#### HOW TO COMPLETE THIS TASK
Would you restate the entries below word for word, starting at the first line and ending with the one that has "# Tail sums"?

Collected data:
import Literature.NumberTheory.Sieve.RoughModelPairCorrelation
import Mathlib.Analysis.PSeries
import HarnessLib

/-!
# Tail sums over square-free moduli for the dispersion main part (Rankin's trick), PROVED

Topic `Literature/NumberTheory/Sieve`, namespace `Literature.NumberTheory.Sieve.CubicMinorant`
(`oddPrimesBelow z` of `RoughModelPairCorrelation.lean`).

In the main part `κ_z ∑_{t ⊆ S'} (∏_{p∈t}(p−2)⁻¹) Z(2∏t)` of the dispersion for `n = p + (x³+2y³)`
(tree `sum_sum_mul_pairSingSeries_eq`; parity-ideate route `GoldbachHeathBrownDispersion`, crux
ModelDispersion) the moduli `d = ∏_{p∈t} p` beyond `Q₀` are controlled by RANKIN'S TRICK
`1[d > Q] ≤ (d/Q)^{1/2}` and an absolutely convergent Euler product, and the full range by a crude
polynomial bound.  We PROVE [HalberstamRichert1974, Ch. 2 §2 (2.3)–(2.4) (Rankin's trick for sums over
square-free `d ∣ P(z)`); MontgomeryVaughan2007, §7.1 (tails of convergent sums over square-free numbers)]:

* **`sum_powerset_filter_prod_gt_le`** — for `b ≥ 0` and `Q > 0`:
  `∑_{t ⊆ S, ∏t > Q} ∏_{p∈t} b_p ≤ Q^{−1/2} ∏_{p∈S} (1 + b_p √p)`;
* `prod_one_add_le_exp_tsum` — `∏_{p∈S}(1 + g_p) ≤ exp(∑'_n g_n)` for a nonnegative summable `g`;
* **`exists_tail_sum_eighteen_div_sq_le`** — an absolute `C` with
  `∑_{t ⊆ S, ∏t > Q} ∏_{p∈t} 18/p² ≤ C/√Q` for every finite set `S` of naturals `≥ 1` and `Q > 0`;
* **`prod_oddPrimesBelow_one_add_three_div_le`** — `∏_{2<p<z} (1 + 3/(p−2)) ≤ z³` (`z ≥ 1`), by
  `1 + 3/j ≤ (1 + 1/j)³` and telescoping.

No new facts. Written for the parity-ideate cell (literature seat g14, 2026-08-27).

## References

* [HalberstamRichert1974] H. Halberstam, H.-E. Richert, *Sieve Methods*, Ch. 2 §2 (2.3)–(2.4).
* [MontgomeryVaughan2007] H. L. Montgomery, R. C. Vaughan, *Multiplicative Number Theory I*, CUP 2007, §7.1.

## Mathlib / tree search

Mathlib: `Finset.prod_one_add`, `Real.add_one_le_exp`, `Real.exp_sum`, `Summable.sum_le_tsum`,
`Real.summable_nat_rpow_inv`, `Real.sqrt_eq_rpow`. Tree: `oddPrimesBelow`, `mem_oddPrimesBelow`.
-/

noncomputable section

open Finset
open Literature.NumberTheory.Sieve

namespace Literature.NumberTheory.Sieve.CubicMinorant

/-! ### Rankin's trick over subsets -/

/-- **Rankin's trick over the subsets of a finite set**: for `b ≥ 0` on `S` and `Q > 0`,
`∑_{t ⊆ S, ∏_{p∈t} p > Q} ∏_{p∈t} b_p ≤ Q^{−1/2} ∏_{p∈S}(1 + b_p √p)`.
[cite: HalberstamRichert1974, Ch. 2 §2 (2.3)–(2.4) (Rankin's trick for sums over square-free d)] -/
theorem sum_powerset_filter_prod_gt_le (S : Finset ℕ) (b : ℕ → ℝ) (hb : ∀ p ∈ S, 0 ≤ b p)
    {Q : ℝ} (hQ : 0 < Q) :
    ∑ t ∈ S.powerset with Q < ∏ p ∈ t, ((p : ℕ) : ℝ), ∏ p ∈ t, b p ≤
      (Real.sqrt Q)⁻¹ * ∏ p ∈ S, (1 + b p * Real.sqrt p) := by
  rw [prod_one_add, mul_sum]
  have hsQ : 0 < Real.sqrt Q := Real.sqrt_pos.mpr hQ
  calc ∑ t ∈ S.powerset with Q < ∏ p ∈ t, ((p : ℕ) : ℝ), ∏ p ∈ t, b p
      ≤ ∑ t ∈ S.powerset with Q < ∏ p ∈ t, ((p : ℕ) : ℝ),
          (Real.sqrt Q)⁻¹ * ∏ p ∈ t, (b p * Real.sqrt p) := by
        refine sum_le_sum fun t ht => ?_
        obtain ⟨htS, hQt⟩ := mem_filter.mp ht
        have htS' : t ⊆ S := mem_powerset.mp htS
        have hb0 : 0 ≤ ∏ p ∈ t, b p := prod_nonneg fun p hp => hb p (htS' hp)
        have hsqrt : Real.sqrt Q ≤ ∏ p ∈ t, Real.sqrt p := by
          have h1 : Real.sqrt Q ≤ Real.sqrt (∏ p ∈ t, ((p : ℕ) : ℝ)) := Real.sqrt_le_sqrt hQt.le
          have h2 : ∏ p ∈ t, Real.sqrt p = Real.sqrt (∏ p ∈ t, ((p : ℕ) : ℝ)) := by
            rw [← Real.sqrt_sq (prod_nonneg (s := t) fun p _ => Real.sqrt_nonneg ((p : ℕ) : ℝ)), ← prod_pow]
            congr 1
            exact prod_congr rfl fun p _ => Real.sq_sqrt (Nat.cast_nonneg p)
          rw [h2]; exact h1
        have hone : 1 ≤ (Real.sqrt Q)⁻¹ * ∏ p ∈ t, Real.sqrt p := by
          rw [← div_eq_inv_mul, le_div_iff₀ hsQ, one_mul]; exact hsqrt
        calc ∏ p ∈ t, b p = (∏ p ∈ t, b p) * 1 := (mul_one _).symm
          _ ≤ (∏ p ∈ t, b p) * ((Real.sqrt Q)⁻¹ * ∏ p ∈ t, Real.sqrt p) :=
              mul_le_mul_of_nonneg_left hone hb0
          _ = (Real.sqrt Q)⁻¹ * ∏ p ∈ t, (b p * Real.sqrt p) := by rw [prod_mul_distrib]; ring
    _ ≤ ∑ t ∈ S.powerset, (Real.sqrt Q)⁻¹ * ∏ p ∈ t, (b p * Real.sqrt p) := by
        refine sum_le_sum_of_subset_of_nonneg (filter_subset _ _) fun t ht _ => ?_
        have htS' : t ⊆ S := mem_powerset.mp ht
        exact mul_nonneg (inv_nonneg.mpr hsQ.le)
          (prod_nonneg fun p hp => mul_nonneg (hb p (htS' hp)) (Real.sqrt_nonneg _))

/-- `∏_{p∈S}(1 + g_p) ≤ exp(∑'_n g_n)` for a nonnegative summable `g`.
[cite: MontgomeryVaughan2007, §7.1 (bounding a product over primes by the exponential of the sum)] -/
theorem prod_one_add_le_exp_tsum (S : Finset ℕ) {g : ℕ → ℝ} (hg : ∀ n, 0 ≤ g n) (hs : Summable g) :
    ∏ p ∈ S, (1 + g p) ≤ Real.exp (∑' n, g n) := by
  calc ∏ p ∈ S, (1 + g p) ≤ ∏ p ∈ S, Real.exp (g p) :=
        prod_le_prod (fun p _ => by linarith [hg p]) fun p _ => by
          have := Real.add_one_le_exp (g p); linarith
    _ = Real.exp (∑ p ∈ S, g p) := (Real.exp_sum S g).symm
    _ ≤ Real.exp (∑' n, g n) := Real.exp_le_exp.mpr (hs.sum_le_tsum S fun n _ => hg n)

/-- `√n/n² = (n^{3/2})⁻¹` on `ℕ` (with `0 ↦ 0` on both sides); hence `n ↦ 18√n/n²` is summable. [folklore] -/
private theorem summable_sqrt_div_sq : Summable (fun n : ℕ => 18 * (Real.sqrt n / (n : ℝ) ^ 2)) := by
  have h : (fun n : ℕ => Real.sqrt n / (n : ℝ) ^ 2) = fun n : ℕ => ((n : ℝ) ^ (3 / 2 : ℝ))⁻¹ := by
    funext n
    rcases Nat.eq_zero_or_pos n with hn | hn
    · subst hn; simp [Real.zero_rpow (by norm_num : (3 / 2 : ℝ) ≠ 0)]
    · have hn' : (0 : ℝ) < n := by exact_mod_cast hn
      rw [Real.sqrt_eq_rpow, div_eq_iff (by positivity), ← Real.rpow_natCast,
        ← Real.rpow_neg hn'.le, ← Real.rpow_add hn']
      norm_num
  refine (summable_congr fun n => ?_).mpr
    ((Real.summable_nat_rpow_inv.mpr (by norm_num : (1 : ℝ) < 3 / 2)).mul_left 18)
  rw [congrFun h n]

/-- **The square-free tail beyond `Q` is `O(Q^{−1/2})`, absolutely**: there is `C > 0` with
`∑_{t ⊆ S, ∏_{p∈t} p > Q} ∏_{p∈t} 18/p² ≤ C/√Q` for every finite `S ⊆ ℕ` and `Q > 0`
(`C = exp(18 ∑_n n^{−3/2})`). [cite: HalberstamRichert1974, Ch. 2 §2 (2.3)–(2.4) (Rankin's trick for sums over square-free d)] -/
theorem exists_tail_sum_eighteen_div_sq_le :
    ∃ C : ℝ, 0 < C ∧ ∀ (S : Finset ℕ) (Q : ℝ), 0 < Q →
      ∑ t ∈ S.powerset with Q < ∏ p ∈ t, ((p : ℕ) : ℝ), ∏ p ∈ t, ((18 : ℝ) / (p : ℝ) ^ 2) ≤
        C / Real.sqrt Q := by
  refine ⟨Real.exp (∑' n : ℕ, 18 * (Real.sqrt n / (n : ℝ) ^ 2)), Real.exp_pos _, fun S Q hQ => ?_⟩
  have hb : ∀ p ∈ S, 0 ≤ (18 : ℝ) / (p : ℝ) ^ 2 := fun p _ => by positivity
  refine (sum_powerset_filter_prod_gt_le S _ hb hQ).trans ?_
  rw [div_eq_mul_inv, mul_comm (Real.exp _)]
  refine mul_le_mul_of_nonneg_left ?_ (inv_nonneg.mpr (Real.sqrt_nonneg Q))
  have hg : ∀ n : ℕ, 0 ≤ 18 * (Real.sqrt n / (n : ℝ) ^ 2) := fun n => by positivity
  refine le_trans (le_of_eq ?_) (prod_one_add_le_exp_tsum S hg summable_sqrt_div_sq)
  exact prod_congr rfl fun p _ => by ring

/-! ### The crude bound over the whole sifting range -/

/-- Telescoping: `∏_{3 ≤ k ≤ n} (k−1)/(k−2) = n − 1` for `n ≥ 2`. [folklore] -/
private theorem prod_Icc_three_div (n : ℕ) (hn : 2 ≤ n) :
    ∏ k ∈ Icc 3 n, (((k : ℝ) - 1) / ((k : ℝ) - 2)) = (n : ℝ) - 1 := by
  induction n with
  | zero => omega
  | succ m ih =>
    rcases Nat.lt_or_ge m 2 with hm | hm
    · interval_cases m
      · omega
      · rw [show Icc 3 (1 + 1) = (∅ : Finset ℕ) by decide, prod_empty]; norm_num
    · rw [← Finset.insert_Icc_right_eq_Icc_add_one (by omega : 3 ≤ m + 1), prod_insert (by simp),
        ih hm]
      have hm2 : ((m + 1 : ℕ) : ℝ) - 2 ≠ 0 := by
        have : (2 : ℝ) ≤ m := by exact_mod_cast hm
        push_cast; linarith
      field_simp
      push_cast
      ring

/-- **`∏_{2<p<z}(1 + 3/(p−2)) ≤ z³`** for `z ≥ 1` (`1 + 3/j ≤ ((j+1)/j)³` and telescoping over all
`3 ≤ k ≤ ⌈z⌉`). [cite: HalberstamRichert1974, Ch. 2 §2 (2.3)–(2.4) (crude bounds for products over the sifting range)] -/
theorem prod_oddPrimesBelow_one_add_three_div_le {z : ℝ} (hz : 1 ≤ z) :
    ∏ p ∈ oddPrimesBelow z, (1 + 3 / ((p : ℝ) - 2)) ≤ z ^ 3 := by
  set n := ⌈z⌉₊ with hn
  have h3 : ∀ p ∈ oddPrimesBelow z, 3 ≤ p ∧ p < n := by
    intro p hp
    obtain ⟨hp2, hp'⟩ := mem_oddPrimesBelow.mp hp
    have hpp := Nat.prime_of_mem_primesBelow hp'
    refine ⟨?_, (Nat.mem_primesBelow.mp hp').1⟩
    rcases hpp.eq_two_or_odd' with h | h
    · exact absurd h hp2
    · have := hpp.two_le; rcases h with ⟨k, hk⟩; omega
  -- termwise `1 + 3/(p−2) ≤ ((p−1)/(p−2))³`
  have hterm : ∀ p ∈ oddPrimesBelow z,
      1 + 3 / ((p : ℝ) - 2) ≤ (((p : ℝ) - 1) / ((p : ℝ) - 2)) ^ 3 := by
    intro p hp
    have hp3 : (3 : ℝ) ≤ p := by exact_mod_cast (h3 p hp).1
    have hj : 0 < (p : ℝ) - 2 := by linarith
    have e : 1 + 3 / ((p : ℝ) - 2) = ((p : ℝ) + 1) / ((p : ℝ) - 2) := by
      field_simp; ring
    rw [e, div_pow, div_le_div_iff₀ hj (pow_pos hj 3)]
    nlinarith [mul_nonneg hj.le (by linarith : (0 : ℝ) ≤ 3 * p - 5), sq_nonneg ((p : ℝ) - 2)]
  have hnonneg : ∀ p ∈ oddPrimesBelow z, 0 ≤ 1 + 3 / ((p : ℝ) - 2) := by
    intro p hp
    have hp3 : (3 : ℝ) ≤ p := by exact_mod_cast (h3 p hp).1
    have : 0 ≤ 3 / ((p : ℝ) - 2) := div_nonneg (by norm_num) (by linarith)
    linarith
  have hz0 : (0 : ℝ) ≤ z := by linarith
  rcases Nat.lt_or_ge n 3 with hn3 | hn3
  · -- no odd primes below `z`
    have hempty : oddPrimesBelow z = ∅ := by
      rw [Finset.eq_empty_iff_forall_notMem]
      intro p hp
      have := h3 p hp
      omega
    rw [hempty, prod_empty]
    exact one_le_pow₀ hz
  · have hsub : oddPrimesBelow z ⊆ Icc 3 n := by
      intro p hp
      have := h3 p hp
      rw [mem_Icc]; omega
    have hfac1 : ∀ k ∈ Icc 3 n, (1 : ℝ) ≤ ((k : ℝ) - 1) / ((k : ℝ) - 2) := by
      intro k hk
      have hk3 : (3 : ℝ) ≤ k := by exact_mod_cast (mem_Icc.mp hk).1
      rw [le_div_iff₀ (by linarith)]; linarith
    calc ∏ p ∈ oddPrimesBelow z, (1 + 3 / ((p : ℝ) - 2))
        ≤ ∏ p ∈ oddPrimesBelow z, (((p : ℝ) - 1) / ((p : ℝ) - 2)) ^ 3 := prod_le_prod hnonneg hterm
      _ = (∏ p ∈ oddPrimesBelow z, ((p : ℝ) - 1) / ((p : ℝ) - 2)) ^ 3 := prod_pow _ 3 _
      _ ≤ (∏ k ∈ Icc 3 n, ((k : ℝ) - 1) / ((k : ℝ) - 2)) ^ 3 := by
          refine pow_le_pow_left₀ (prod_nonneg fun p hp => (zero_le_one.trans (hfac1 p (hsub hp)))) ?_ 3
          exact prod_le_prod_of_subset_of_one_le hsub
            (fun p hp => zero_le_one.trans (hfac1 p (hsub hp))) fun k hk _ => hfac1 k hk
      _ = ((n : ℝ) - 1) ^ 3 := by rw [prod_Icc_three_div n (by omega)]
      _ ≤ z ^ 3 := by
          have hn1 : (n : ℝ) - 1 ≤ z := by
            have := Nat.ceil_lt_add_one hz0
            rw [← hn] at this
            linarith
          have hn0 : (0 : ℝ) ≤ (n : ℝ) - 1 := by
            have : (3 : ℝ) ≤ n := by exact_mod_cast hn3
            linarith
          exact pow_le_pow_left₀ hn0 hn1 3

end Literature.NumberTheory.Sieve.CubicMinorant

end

#### TASK RESULT
import Literature.NumberTheory.Sieve.RoughModelPairCorrelation
import Mathlib.Analysis.PSeries
import HarnessLib

/-!
# Tail sums over square-free moduli for the dispersion main part (Rankin's trick), PROVED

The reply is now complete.